Stored items
=== Begin Enclosure ===

import Summits.Ventures.HodgeRepro2.T6N41TauMain
import Summits.Ventures.HodgeRepro2.T6N3Toy
import Summits.Ventures.HodgeRepro2.T6N42ToyNSide

/-!
# T6N41TauToy — non-vacuity witnesses for the τ′ layer (README §10.5(ii)(c)/(d); Tier 6, M2; proof lane; owner t6-p4)

A toy `TauDatum` on t6-p3's toy side `N3Toy.side` (`L²([H]) = L²([G]) = 𝒮 = ℂ`, `Θ φ f = φ · \overline{f}`,
`π₀ = τ′iso = ⊤`) and t6-p5's toy N4 side `N42ToyNSide.toyNSide` (two finite places with t6-p5's toy zeta data
`R = π^∨ = π = ℂ`, `Z^*(½)(r, d, p) = r · d · p`, three real places, `S` = all places, `(H_loc)` true, `L(1) ≠ 0`,
t6-p6's toy archimedean bundle with `Z^*_{τ′_j}(½) ≠ 0`): the unramified datum `(1, 1, 1)`, `d_v = 1`, and the
assembly `x ↦ (φ₁, 1, 1, 1)` with `φ₁ := 2 · L(1) · ∏_v Z_v^*(½)(x_v) · ∏_j Z^*_{τ′_j}(½)` — so that the Rallis
formula `⟪Θ(1,1), Θ(φ₁,1)⟫ = 2 · L(1) · ∏_w loc w` is an IDENTITY on the toy's pure tensors (the product over the
toy's five places is finite) and the unramified identity holds (`Z^*(½)(1, 1, 1) = 1 = 1⁻¹`).  Hence (c) the
carrier `TauDatum` is inhabited, (d) the two displays instantiate simultaneously with `(R1) ∧ (H_loc)`, t6-p5's
zeta form of N4.2 on the toy (`toyFinitePlaces_zetaNonzeroEverywhere`) and the archimedean non-vanishing, and
`TauDatum.hypI_of_rallis` fires, producing a lift `Θ(φ₁, 1) = φ₁ ≠ 0`.  Neither display is closed by `trivial` /
`simp` / `decide` / `exact ⟨⟩` on a general datum.  Nothing here is consumed by the M2 theorem.  §8(d): uses an
L-value-free non-vanishing device: NO.
-/

namespace Summit.Ventures.HodgeRepro2.T6
namespace N41TauToy

open scoped InnerProductSpace
open N42ToyNSide N42Toy

/-- the toy's finite places, `Unit ⊕ Unit` (t6-p5's `toyFinitePlaces`), are a finite type (so are the toy's
places `toyNSide.Place = toyNSide.d42.Place ⊕ Fin 3`, by the instance on sums) -/
instance : Fintype toyNSide.d42.Place := inferInstanceAs (Fintype (Unit ⊕ Unit))

/-- The archimedean local factors of the toy: t6-p6's `Z^*_{τ′_j}(½)` on the toy bundle with the `L`-factors
re-pointed to the toy datum's (`withLfac`), as the τ′ layer reads them. -/
noncomputable def zArch (j : Fin 3) : ℂ :=
  (toyNSide.d43.withLfac fun j => toyNSide.d41.Lv (Sum.inr j)).zetaStarAt j

/-- The toy assembly: the finite family `x` of local test data and the forced archimedean data give the
quadruple `(φ₁, 1, 1, 1)` with `φ₁ = 2 · L(1) · ∏_v Z_v^*(½)(x_v) · ∏_j Z^*_{τ′_j}(½)` and the local factors
`Z_v^*(½)(x_v)` / `zArch`. -/
noncomputable def assembleToy (x : ∀ v, toyNSide.LocalTest v) : PureData N3Toy.side toyNSide where
  φ₁ := 2 * toyNSide.d41.L 1 * ((∏ v, toyNSide.zvalue v (x v)) * ∏ j, zArch j)
  φ₂ := 1
  f₁ := 1
  f₂ := 1
  loc := Sum.elim (fun v => toyNSide.zvalue v (x v)) zArch

/-- The unramified datum of the toy: `(1, 1, 1)` at every finite place (the local spaces are all `ℂ`). -/
def sphToy : ∀ v, toyNSide.LocalTest v
  | Sum.inl _ => ((1 : ℂ), (1 : ℂ), (1 : ℂ))
  | Sum.inr _ => ((1 : ℂ), (1 : ℂ), (1 : ℂ))

/-- The toy pure-tensor test datum. -/
noncomputable def toyTd : TauDatum N3Toy.side toyNSide where
  Pure := Set.range assembleToy
  sph := sphToy
  dv _ := 1
  dv_ne_zero _ _ := one_ne_zero
  assemble := assembleToy
  assemble_pure x _ := ⟨x, rfl⟩
  assemble_loc_fin _ _ := rfl
  assemble_loc_arch _ _ := rfl
  assemble_f₁_mem _ := Submodule.mem_inf.2 ⟨Submodule.mem_top, Submodule.mem_top⟩

/-- (c) the carrier is inhabited. -/
theorem nonempty_tauDatum : Nonempty (TauDatum N3Toy.side toyNSide) := ⟨toyTd⟩

/-- The toy's theta lift of `(φ, 1)` is `φ`. -/
theorem theta_one (φ : ℂ) : N3Toy.side.Θ φ (1 : ℂ) = φ := by
  simp [N3Toy.thetaToy_apply]

/-- GQT Theorem 11.4(ii) + (11.3) hold on the toy: the product over the toy's five places is finite, and the
assembled `φ₁` was built to make the formula an identity. -/
theorem toy_rallis : Hyp.GQT2014_Thm11_4_ii_Rallis toyTd := by
  intro _ p hp
  obtain ⟨x, rfl⟩ := (show p ∈ Set.range assembleToy from hp)
  refine ⟨(hasSum_fintype _).summable, ?_⟩
  show ⟪N3Toy.side.Θ (1 : ℂ) (1 : ℂ), N3Toy.side.Θ (assembleToy x).φ₁ (1 : ℂ)⟫_ℂ =
    2 * toyNSide.d41.L 1 * ∏' w, (assembleToy x).loc w
  rw [theta_one, theta_one, tprod_fintype, Fintype.prod_sum_type]
  simp only [assembleToy, Sum.elim_inl, Sum.elim_inr]
  simp

/-- The toy's local value on the unramified datum is `1 · 1 · 1 = 1` at every finite place. -/
theorem zvalue_sph (v : toyNSide.d42.Place) : toyNSide.zvalue v (toyTd.sph v) = 1 := by
  cases v
  · exact (toyZeta_apply toyPair (LinearEquiv.refl ℂ ℂ) (1 / 2) 1 1 (1 : ℂ)).trans (by rw [one_mul, one_mul]; rfl)
  · exact (toyZeta_apply (toyTower.pair 1) (LinearEquiv.refl ℂ ℂ) (1 / 2) 1 1 (1 : ℂ)).trans (by rw [one_mul, one_mul]; rfl)

/-- GQT §11.6's unramified identity holds on the toy: `Z^*(½)(1, 1, 1) = 1 = 1⁻¹` (not only vacuously — the toy's
`S` is every place). -/
theorem toy_unramified : Hyp.GQT2014_Sec11_6_Unramified toyTd :=
  fun v _ => by rw [zvalue_sph]; simp [toyTd]

/-- (d) the τ′ layer fires on the toy: hypothesis (i) of Proposition N* on the toy side from the two displays,
`(R1) ∧ (H_loc)`, t6-p5's zeta form of N4.2 on the toy and the archimedean non-vanishing of the toy N4 side. -/
theorem toy_hypI : N3Toy.side.hypI :=
  toyTd.hypI_of_rallis toy_rallis toy_unramified toyNSide_N4.1 toyFinitePlaces_zetaNonzeroEverywhere
    toyNSide_N4.2

/-- The witness the layer produces on the toy is genuinely non-zero: `φ₁ = 2 · L(1) · 1 · ∏_j Z^*_{τ′_j}(½) ≠ 0`
for the unramified family `x = sph`. -/
theorem toy_witness_ne_zero : (assembleToy toyTd.sph).φ₁ ≠ 0 := by
  show 2 * toyNSide.d41.L 1 * ((∏ v, toyNSide.zvalue v (toyTd.sph v)) * ∏ j, zArch j) ≠ 0
  simp only [zvalue_sph, Finset.prod_const_one, one_mul]
  exact mul_ne_zero (mul_ne_zero two_ne_zero toyD41_N41.1.2)
    (Finset.prod_ne_zero_iff.2 fun j _ => toyNSide_archNonvanishing j)

end N41TauToy
end Summit.Ventures.HodgeRepro2.T6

=== End Enclosure ===

Instructions for the task:
Exactly reproduce the lines that run from the line with "exact (toyZeta_apply toyPair" through the last line of the records, inclusive.

Response below:
  · exact (toyZeta_apply toyPair (LinearEquiv.refl ℂ ℂ) (1 / 2) 1 1 (1 : ℂ)).trans (by rw [one_mul, one_mul]; rfl)
  · exact (toyZeta_apply (toyTower.pair 1) (LinearEquiv.refl ℂ ℂ) (1 / 2) 1 1 (1 : ℂ)).trans (by rw [one_mul, one_mul]; rfl)

/-- GQT §11.6's unramified identity holds on the toy: `Z^*(½)(1, 1, 1) = 1 = 1⁻¹` (not only vacuously — the toy's
`S` is every place). -/
theorem toy_unramified : Hyp.GQT2014_Sec11_6_Unramified toyTd :=
  fun v _ => by rw [zvalue_sph]; simp [toyTd]

/-- (d) the τ′ layer fires on the toy: hypothesis (i) of Proposition N* on the toy side from the two displays,
`(R1) ∧ (H_loc)`, t6-p5's zeta form of N4.2 on the toy and the archimedean non-vanishing of the toy N4 side. -/
theorem toy_hypI : N3Toy.side.hypI :=
  toyTd.hypI_of_rallis toy_rallis toy_unramified toyNSide_N4.1 toyFinitePlaces_zetaNonzeroEverywhere
    toyNSide_N4.2

/-- The witness the layer produces on the toy is genuinely non-zero: `φ₁ = 2 · L(1) · 1 · ∏_j Z^*_{τ′_j}(½) ≠ 0`
for the unramified family `x = sph`. -/
theorem toy_witness_ne_zero : (assembleToy toyTd.sph).φ₁ ≠ 0 := by
  show 2 * toyNSide.d41.L 1 * ((∏ v, toyNSide.zvalue v (toyTd.sph v)) * ∏ j, zArch j) ≠ 0
  simp only [zvalue_sph, Finset.prod_const_one, one_mul]
  exact mul_ne_zero (mul_ne_zero two_ne_zero toyD41_N41.1.2)
    (Finset.prod_ne_zero_iff.2 fun j _ => toyNSide_archNonvanishing j)

end N41TauToy
end Summit.Ventures.HodgeRepro2.T6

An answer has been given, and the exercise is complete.